Exercise goal:
When the string "Mathlib" occurs in a line of the records, show that line.

Data to examine:
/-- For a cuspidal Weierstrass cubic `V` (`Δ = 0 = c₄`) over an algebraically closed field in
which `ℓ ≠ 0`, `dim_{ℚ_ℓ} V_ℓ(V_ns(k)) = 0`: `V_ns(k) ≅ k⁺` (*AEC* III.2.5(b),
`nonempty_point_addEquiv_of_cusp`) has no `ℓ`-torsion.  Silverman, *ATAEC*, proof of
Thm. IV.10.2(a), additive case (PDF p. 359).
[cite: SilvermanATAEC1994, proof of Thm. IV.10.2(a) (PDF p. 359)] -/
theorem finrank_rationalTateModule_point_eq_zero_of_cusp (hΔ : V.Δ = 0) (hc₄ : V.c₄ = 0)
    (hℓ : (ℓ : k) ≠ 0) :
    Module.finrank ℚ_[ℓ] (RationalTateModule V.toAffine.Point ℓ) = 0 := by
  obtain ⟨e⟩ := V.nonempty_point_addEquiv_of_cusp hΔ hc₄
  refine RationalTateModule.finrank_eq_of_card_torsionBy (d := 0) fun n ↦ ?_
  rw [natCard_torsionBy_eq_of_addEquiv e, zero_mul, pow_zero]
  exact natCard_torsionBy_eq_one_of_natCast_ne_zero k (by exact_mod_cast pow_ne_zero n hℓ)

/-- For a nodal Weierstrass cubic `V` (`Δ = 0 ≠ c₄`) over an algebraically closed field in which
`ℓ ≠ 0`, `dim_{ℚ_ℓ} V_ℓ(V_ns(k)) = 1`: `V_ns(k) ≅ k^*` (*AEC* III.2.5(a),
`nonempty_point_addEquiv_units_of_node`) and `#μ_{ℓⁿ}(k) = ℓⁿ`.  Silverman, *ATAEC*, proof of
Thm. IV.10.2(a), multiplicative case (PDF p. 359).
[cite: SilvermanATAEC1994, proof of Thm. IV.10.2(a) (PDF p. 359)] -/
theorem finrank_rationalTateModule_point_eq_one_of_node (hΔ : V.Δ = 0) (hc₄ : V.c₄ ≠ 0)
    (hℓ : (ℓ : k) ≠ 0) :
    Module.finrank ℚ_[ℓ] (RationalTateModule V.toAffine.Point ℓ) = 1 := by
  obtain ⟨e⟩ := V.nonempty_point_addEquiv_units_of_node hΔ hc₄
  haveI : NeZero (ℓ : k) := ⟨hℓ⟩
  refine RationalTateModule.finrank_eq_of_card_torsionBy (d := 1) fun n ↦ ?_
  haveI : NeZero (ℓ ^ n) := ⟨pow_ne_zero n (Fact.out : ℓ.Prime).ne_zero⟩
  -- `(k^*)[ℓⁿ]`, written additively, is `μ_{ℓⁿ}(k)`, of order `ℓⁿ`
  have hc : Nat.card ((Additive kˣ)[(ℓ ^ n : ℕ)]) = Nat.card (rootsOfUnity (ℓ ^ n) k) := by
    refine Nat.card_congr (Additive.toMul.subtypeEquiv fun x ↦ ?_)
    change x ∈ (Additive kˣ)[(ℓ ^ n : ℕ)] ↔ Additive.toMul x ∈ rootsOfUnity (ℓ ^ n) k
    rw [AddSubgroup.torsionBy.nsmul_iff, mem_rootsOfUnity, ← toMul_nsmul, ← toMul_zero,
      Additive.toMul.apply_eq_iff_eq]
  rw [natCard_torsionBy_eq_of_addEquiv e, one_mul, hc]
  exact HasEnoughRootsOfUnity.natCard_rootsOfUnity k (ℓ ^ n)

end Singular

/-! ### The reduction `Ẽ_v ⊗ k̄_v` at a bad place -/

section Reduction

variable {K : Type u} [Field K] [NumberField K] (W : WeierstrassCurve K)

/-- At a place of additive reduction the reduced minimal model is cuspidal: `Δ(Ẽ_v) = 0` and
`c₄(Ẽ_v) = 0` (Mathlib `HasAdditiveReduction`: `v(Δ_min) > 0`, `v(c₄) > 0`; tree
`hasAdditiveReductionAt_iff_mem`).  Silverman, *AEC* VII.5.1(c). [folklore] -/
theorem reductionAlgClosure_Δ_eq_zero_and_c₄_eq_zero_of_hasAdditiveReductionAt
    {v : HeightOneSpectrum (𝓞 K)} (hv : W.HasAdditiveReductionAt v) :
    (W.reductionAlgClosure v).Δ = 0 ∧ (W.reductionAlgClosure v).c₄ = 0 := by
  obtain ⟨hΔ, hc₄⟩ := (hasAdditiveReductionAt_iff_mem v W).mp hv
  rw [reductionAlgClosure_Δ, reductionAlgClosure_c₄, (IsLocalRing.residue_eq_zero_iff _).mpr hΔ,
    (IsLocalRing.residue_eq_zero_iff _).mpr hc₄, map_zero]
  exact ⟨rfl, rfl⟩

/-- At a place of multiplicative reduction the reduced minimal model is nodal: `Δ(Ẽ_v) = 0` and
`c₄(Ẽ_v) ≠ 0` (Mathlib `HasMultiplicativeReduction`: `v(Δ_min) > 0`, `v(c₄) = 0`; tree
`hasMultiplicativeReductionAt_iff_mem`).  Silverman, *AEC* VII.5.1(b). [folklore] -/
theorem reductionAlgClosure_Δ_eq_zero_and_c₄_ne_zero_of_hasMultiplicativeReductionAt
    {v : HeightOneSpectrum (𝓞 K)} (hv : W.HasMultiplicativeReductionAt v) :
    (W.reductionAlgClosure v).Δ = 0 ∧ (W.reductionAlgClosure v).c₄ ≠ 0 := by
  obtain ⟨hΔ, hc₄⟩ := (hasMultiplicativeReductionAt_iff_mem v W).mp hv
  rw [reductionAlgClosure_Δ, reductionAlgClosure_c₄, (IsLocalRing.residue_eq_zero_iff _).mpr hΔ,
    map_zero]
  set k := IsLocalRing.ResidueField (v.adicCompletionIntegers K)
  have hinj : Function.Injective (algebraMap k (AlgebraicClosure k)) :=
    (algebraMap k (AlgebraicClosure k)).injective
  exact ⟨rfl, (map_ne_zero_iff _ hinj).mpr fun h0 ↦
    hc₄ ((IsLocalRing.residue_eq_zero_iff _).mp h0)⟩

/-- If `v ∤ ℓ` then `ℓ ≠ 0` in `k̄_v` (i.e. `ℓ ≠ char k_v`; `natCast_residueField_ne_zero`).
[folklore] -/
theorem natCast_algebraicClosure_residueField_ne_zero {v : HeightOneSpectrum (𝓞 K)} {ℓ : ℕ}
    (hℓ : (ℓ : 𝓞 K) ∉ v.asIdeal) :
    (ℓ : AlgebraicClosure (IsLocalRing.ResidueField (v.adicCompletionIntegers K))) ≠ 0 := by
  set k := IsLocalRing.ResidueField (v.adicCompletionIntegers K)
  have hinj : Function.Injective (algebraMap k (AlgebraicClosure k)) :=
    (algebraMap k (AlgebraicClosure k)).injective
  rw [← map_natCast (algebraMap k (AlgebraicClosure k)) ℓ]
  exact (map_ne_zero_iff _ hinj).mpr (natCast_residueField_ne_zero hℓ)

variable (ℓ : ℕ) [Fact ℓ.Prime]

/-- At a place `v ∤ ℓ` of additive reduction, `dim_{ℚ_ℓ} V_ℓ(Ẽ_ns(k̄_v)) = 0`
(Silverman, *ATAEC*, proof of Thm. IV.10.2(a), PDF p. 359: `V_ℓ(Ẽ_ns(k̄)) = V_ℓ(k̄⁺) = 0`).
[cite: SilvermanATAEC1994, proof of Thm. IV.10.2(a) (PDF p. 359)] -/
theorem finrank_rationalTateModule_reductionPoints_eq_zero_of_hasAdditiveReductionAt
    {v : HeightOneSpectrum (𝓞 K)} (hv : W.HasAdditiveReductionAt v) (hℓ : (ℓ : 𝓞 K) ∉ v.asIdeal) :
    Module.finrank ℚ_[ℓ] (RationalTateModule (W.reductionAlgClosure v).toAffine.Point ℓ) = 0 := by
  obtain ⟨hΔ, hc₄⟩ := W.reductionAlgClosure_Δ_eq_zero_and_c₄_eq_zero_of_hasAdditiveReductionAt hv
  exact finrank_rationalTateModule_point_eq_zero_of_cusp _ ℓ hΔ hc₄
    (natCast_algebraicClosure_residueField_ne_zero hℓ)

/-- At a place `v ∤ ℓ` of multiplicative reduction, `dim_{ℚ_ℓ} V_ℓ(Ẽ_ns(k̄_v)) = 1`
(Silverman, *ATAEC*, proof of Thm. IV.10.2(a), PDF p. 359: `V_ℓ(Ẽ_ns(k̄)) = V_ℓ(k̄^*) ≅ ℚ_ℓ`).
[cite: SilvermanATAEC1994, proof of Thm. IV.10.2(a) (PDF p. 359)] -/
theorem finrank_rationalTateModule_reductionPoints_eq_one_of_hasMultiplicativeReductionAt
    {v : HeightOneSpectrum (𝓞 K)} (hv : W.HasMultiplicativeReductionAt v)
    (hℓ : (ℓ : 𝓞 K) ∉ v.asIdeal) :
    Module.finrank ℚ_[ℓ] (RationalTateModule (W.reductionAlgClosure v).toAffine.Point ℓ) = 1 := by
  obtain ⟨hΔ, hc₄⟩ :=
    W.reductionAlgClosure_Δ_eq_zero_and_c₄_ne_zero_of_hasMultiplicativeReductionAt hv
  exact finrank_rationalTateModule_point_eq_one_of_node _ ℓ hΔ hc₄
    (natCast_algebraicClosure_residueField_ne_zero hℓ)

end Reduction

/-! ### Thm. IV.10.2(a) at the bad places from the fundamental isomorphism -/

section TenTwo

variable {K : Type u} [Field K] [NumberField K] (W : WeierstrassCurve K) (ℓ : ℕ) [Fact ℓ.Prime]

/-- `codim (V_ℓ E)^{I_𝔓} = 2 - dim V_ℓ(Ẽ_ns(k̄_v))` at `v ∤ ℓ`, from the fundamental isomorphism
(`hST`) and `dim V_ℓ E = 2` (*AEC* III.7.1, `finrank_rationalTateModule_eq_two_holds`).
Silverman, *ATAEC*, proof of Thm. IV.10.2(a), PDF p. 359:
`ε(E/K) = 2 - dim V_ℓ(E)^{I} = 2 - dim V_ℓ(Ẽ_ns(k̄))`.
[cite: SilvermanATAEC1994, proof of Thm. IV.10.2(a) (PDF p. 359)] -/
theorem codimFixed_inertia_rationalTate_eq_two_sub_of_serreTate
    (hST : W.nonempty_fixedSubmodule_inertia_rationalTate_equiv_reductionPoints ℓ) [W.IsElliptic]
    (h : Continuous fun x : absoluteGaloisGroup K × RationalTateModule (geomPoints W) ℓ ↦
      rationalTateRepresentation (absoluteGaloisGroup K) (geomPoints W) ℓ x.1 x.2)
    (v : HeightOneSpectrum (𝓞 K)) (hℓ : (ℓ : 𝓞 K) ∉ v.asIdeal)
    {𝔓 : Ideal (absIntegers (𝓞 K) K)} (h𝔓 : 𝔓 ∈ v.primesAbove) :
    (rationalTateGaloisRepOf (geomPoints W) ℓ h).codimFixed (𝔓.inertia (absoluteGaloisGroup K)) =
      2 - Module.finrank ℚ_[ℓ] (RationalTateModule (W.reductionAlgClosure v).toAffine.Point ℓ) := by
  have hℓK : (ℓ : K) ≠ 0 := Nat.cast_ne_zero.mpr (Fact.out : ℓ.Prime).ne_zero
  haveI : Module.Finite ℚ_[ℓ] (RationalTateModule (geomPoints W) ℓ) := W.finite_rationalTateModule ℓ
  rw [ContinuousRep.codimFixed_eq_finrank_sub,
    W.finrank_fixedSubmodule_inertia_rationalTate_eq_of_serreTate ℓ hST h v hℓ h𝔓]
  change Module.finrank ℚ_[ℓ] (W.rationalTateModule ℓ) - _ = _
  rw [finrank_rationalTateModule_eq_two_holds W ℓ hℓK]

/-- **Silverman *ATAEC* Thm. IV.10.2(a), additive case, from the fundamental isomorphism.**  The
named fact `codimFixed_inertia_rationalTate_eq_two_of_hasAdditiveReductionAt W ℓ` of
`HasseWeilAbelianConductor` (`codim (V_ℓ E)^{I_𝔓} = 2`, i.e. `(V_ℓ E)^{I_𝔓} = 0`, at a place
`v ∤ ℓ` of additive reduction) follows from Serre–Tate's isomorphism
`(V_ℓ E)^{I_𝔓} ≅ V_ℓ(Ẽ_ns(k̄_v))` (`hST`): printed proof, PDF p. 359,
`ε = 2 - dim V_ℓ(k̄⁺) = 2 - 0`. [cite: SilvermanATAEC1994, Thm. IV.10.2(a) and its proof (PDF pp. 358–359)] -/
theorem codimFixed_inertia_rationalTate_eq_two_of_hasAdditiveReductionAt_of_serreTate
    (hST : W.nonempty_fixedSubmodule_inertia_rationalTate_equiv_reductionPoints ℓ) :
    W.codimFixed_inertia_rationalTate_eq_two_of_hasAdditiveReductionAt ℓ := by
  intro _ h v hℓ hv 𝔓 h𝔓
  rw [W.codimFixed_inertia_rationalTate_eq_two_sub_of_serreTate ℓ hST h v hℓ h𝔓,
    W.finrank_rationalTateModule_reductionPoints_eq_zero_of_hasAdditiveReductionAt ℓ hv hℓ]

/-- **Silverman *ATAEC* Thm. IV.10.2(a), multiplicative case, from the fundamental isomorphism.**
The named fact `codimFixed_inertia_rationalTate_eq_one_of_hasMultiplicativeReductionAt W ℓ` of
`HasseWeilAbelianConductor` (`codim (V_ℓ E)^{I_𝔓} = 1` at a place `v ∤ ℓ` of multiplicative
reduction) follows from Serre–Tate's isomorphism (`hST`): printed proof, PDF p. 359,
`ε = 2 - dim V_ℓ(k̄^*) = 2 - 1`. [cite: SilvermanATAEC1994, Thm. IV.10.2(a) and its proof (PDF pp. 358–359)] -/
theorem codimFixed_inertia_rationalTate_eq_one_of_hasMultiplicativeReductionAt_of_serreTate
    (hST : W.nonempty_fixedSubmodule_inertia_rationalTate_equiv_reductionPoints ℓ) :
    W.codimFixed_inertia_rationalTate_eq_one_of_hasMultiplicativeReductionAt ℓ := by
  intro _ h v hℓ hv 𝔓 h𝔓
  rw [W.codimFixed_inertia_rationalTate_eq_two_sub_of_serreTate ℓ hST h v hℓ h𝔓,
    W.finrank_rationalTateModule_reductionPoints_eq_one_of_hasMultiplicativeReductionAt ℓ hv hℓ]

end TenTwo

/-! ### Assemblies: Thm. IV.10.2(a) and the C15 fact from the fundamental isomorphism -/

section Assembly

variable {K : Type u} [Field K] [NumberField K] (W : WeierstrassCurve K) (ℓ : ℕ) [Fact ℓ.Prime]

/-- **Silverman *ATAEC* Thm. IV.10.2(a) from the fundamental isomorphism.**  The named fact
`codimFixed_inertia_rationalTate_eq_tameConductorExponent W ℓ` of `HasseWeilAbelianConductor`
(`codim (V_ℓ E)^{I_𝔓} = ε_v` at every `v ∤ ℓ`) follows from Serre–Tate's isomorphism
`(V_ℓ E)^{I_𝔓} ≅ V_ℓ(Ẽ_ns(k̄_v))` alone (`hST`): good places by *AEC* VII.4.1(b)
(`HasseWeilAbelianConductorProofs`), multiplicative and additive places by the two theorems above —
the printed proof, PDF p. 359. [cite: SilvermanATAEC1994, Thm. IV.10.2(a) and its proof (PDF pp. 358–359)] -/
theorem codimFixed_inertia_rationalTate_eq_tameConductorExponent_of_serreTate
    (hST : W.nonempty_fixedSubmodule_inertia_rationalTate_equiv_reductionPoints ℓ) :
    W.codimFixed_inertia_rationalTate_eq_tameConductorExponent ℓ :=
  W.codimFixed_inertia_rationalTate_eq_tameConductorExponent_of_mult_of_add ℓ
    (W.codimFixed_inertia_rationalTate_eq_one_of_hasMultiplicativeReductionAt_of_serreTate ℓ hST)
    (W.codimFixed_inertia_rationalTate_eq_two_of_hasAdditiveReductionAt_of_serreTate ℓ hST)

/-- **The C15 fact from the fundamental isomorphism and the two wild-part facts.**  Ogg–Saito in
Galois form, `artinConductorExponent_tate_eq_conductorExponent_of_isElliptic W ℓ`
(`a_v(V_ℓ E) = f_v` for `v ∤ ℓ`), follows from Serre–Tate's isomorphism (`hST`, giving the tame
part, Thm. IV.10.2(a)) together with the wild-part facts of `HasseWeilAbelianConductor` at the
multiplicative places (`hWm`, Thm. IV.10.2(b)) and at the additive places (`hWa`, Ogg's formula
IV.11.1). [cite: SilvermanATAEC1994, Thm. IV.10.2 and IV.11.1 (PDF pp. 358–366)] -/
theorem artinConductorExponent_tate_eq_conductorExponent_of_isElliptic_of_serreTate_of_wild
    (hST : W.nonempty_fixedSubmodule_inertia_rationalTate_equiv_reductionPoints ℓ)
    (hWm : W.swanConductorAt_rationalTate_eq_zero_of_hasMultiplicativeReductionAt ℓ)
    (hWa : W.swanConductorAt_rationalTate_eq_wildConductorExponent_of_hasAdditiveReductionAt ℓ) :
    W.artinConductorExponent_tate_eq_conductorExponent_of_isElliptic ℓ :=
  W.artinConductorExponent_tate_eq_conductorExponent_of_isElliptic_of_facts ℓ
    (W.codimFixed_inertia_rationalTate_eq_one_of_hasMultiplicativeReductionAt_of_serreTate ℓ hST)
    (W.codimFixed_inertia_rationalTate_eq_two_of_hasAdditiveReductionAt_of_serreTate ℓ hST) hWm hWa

Solution to this exercise:
`c₄(Ẽ_v) = 0` (Mathlib `HasAdditiveReduction`: `v(Δ_min) > 0`, `v(c₄) > 0`; tree
`c₄(Ẽ_v) ≠ 0` (Mathlib `HasMultiplicativeReduction`: `v(Δ_min) > 0`, `v(c₄) = 0`; tree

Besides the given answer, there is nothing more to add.